Tuesday, December 29, 2009

TwiGUARD update

Several months ago we announced TwiGUARD, a project researching how hackers spread malware/spam via Twitter. We believe that defenses like SafeBrowse (a Google feature that tells you when URLs are malicious) react too slowly. We are starting an experiment today that shows this, whose results we'll post in two months.

Social networking sites are the new front in the computer virus war. Previously, users would check a webpage (such as CNN or Slashdot) only once a day. Now, users check Twitter or Facebook several times an hour. (I am a good example of this, checking Twitter every ten minutes throughout the day). This means a piece of malware can spread quickly among Twitter users, faster than a security mechanism (like SafeBrowse, or updates to virus signatures) can respond.

Google's SafeBrowse is based on its search engine spider.
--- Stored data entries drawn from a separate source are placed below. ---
/-- `η_k = L^{−k} > 0`, so the (8)∕(1.2) threshold `ε·η_k²` is non-zero iff `ε` is. [cite: Balaban1987RG1, (1.2) p.260] -/
theorem mul_eta_sq_ne_zero (K k : ℕ) {ε : ℝ} (hε : ε ≠ 0) : ε * (F.P K).eta k ^ 2 ≠ 0 := by
  have hL : (0 : ℝ) < (F.P K).L := Nat.cast_pos.2 (F.P K).L_pos
  have hη : 0 < (F.P K).eta k := by unfold Params.eta; exact pow_pos (inv_pos.2 hL) k
  exact mul_ne_zero hε (pow_ne_zero 2 hη.ne')

/-- **node00-def-B's REGULARITY CLASSES `bgReg K k ε = {U : |U(∂p) − 1| < ε·η_k² ∀p}` (the (8)∕(1.2) species on the fine lattice) HAVE `dU`-NULL FRONTIER**
for every `ε ≠ 0` and every level `k`. [cite: Balaban1987RG1, (1.2) p.260] -/
theorem fieldMeasure_frontier_bgReg_eq_zero (K k : ℕ) {ε : ℝ} (hε : ε ≠ 0) :
    fieldMeasure (F.P K) 0 (SU N) (frontier (bgReg F N K k ε)) = 0 :=
  fieldMeasure_frontier_setOf_plaqSmall_eq_zero N (F.P K) 0 (mul_eta_sq_ne_zero F K k hε)

/-- The threshold set of `bgReg K k ε` is `dU`-null (`ε ≠ 0`). [cite: Balaban1987RG1, (1.2) p.260] -/
theorem fieldMeasure_thresholdSet_bgReg_eq_zero (K k : ℕ) {ε : ℝ} (hε : ε ≠ 0) :
    fieldMeasure (F.P K) 0 (SU N) {U | ∃ p : Plaq (F.P K) 0, dist1 (GaugeField.plaqHol U p) = ε * (F.P K).eta k ^ 2} = 0 :=
  fieldMeasure_setOf_exists_dist1_plaqHol_eq_eq_zero_SU N (F.P K) 0 (mul_eta_sq_ne_zero F K k hε)

/-- The indicator of `bgReg K k ε` is `dU`-a.e. continuous (`ε ≠ 0`). [cite: Balaban1987RG1, (1.2) p.260] -/
theorem ae_continuousAt_indicator_bgReg (K k : ℕ) {ε : ℝ} (hε : ε ≠ 0) (c : ℝ) :
    ∀ᵐ U ∂fieldMeasure (F.P K) 0 (SU N), ContinuousAt ((bgReg F N K k ε).indicator fun _ => c) U :=
  ae_continuousAt_indicator_setOf_plaqSmall N (F.P K) 0 (mul_eta_sq_ne_zero F K k hε) c

end Record

end Summit.QuantumFields.YangMills.BalabanUVNodes.N09DomAltThresholdNull

end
When it comes across a site distributing malware, it adds that site to black-list. Browsers like Firefox downloads black-list updates every 30 minutes. When a user innocently clicks on a link to one of these bad sites in the black-list, Firefox will display a warning instead.
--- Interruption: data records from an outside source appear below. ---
import Summits.QuantumFields.BalabanUV.Beta.D1BFx.RestLegEnvelopes
import Summits.QuantumFields.BalabanUV.Beta.D1BFx.ReducedKernel
import Summits.QuantumFields.BalabanUV.Beta.D1BFx.DressedTadpoleTable

/-!
# `BalabanUV.Beta.D1BFx.RestJetEnvelopes` — road «BF-x» for binder row D1, slot (K), DICT-CHAIN-SPEC §2 (II): **THE JETS' LETTER WITH n-EXPLICIT CONSTANTS**
# («VRED-ENV» + «TRED-ENV»): the reduced chain-rule vertex `vertexRed n S μ y = Σ_{κ′} Σ'_u wH^{(n)} κ′ μ (u − n•y) · S κ′ u` of a bond-localised first-jet pack `S` is a
# `VertexFamily` at blocking `n` with constant `4·(n⁵)⁻¹·C₄·e^{κ′}·Cs·Zl 4 (δS∕2)` and rate `min (κ′∕(4n)) δS ∕ 2`, and the `ℋ ⊗ ℋ`-dressed table
# `tableRed n Wf` is a `VertexFamily₂` with constant `16·((n⁵)⁻¹·C₄·e^{κ′})²·Cf·Zl 4 (δS∕2)²` at the same rate — UNCONDITIONAL (the minimiser kernel's
# n-uniform envelope `FP.CompositeMinimiserDecay.abs_wH_le` through TWO-RATE ∕ ANISOTROPIC superposition lemmas; no `Zl (⋯∕n)` volume factor)

HONEST DEPENDENCY (cell records, verbatim): «continuum YM on T⁴ ⇐ BetaPertH ∧ nine spine estimates (0/9 proved); BetaPertH ⇐ (D1) ∧ (D4) ∧
CAP+tail; G-an2-4 gates asym, D1 and NE2/3/4.»  HONEST FRAMING (cell contract, verbatim): «discharging `BetaPertH` makes Bałaban's UV stability
UNCONDITIONAL — a real constructive-QFT result; it is NOT the continuum limit and NOT the Clay problem.»  THIS MODULE DISCHARGES NOTHING of the
wall: [folklore] lattice bookkeeping — a two-rate variant of an2's `OneStepResolventKernel.biLoc_wsum` (slowly decaying weights × fast self-localised
stencils: the WEIGHTS' rate survives, the STENCILS' rate pays the volume `Zl`), road FP's `FP.CompositeMinimiserDecay.abs_wH_le` read in fine `ℓ¹` currency
(`RestLegEnvelopes.exp_block_le_exp_fine`), and the typer's `ReducedKernel.vertexRed` BY NAME.  No definition, no `def … : Prop`, nothing cited, no
printed statement, 0 sorry.  NO (1.22) row; 0 root-level binders of row D1 discharged; (K) NOT closed; NOT D1, NOT `BetaPertH`, NOT continuum, NOT Clay.

ABSOLUTE RULE (cell charter, verbatim): «No internally-minted statement may enter as a cited fact. Every hypothesis is either kernel-proved in
this package or a verbatim quotation of a PUBLISHED theorem with page reference. The manuscript(s) under audit are NOT citable for their own
disputed steps — they are the thing under adjudication; programme-internal (2001/route/tribunal) claims are never citable.»

WHY (`HOME/b2b-balaban-beta-d1-p2/DICT-CHAIN-SPEC.md` v1.2 §2 (II); OWNER W-d1p2-g15-7 (2): the RK-BLK ∕ RK-SAND unit rows need «the leg envelopes of
RK-LEG-ENV + the jets' bond-localisation»).  The road's N-side jets are reduced vertices `vertexRed n S` (and their `ff` blocks); the typer's
`ReducedKernel.vertexFamily_vertexRed` gives a `VertexFamily` letter with EXPLICIT constants from a `Decay510` letter of `wH` whose rate DOMINATES the
stencil's — but the n-uniform rate of `wH^{(n)}` is `κ′∕(4n)`, far BELOW a bond-local stencil's `O(1)` rate, and equalising rates downward
(`vertexFamily_vertexRed'`) costs the volume factor `Zl 4 (κ′∕(8n)) ~ n⁴`.  The two-rate lemma of §1 keeps the stencil's rate in the volume
factor and the weight's rate in the localisation: constant `(n⁵)⁻¹·(n-free)`, rate `κ′∕(8n)` — the n-power a unit-class count can use.

CONTENT (`n = m + 1`; `κ′ := kappa163 4 ∕ 4`, `C₄ := MG163 4 · periodConst (kappa163 4) 3` — the constants of `RestLegEnvelopes`).
* §1 [folklore, generic `D F`] `abs_wsumTerm_le_two_rates`, **`biLoc_wsum_two_rates`**: weights `|w u| ≤ C·e^{−δw|u − p|₁}`, stencils
  `BiLoc (K u) u u Ck δK`, `0 < δw ≤ δK` ⊢ `BiLoc (wsum w K) p p (C·Ck·Zl D (δK∕2)) (δw∕2)`.
* §2 [folklore, UNCONDITIONAL] **`abs_wH_fine_le`**: `|wH^{(n)} κ l (u − n•y)| ≤ (n⁵)⁻¹·C₄·e^{κ′}·e^{−(κ′∕(4n))·|u − n•y|₁}`; `decay510_wH_road`.
* §3 [folklore, UNCONDITIONAL] **`vertexFamily_vertexRed_road`** (`hS : ∀ κ′ u, BiLoc (S κ′ u) u u Cs δS`, `0 < δS`):
  `VertexFamily (vertexRed n S) n (4·((n⁵)⁻¹·C₄·e^{κ′}·Cs·Zl 4 (δS∕2))) (min (κ′∕(4n)) δS ∕ 2)`.
* §4 [folklore] «TRED-ENV»: `tsum_weight_exp_le` (the bracket bound), `abs_wsum_le_aniso` (inner step, ANISOTROPIC output: sharp in the first point, slow
  in the second), `abs_finset_sum_le_aniso`, `abs_wsum_le_of_aniso` (outer step); [UNCONDITIONAL] **`vertexFamily₂_tableRed_road`**
  (`hWf : ∀ κ′ u λ′ u′, BiLoc (Wf κ′ u λ′ u′) u u′ Cf δS`): `VertexFamily₂ (tableRed n Wf) n (16·(C²·Cf·Zl 4 (δS∕2)²)) (min (κ′∕(4n)) δS ∕ 2)`,
  `C = (n⁵)⁻¹·C₄·e^{κ′}` — NO `Zl (⋯∕n)` volume factor (the typer's `ReducedTableBridge.vertexFamily₂_tableRed` needs the weights' rate to dominate).
NOT HERE (honest): the ff-block projections (`vertexRedF`∕`tableRedF`∕`ffV` — a consumer's `biLoc_blk` line), any (1.22) row.
Unit `b2b-balaban-beta-d1-formalise-leaf-01` (gen 20), D1 formalisation swarm leaf prover 01, road «BF-x»; INTENT 4 «VRED-ENV» (journal).
-/

noncomputable section

open Finset
open scoped BigOperators
open Literature.MathematicalPhysics.QuantumFieldTheory.Balaban1983to89
open Literature.MathematicalPhysics.QuantumFieldTheory.Balaban1983to89.Beta
open B12Sec2to5 (l1 l1_nonneg Decay510)
open B4ContourShift (supNorm)
open B5Hk163Strip (kappa163 kappa163_pos)
open B5Hk163Decay (MG163)
open B4TorusKernel (periodConst)
open ExpKernelCalculus (Site MKer BiLoc VertexFamily VertexFamily₂ Zl Zl_pos tsum_exp_shift summable_exp_shift l1_sub_triangle)
open KernelSpecInstance (wH)
open OneStepResolventKernel (wsum biLoc_finset_sum bound_mono)
open Summit.QuantumFields.BalabanUV.Beta.D1BFx.ReducedKernel (StencilR vertexRed)
open Summit.QuantumFields.BalabanUV.Beta.D1BFx.RestLegEnvelopes (exp_block_le_exp_fine)
open Summit.QuantumFields.BalabanUV.Beta.FP.PeriodicTransportSum (quotOf)
open Summit.QuantumFields.BalabanUV.Beta.FP.CompositeMinimiserDecay (abs_wH_le)

namespace Summit.QuantumFields.BalabanUV.Beta.D1BFx.RestJetEnvelopes

/-! ## §1 Slowly decaying weights × fast self-localised stencils (two rates) -/

section TwoRates

variable {D : ℕ} {F : Type*}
There is a race between how fast hackers can distribute malware on Twitter, and how fast Google's spider can find them, update the list, and distribute that list to browsers.

We have devised an experiment to test this speed. We downloaded all the tweets from yesterday (December 28, 2009) that contained URLs, and saved them to a file. This file contains half a million (504,489) URLs.

After downloading the list, we ran it through Google's SafeBrowse. It told us that about a thousand (1,250) of those URLs were bad.

Next we are going to wait a week and run the same list of URLs again through SafeBrowse. We expect that Google will have found more of them to be bad. We expect the number of bad URLs found in that file will double or triple. We will run the December 28 list through SafeBrowse every week for the next two months. We should see a steady rise in SafeBrowse claiming URLs are bad.

While we have done this informally in the past, this is the first time we are tracking the results. We'll post them in two months.


Matthew Wollenweber said...

I'm curious, how do you download all Twitter messages? Do you have to crawl the whole twitter site or is there a simpler mechanism?

Anonymous said...

What if URLs truly were safe at the start of the test period, but were 'infected' before the end?

What if Google makes improvements to SafeBrowse during the test period, resulting in newly detectable malicious URLs? (a function of skill/ability, not of time as you are testing)

These things might skew your data. What about a shorter test period to mitigate these possibilities?

Anonymous said...

Any chance these would be run through other checks like Firefox, IE or McAfee SiteAdvisor? I'm not sure if these other checks can be automated.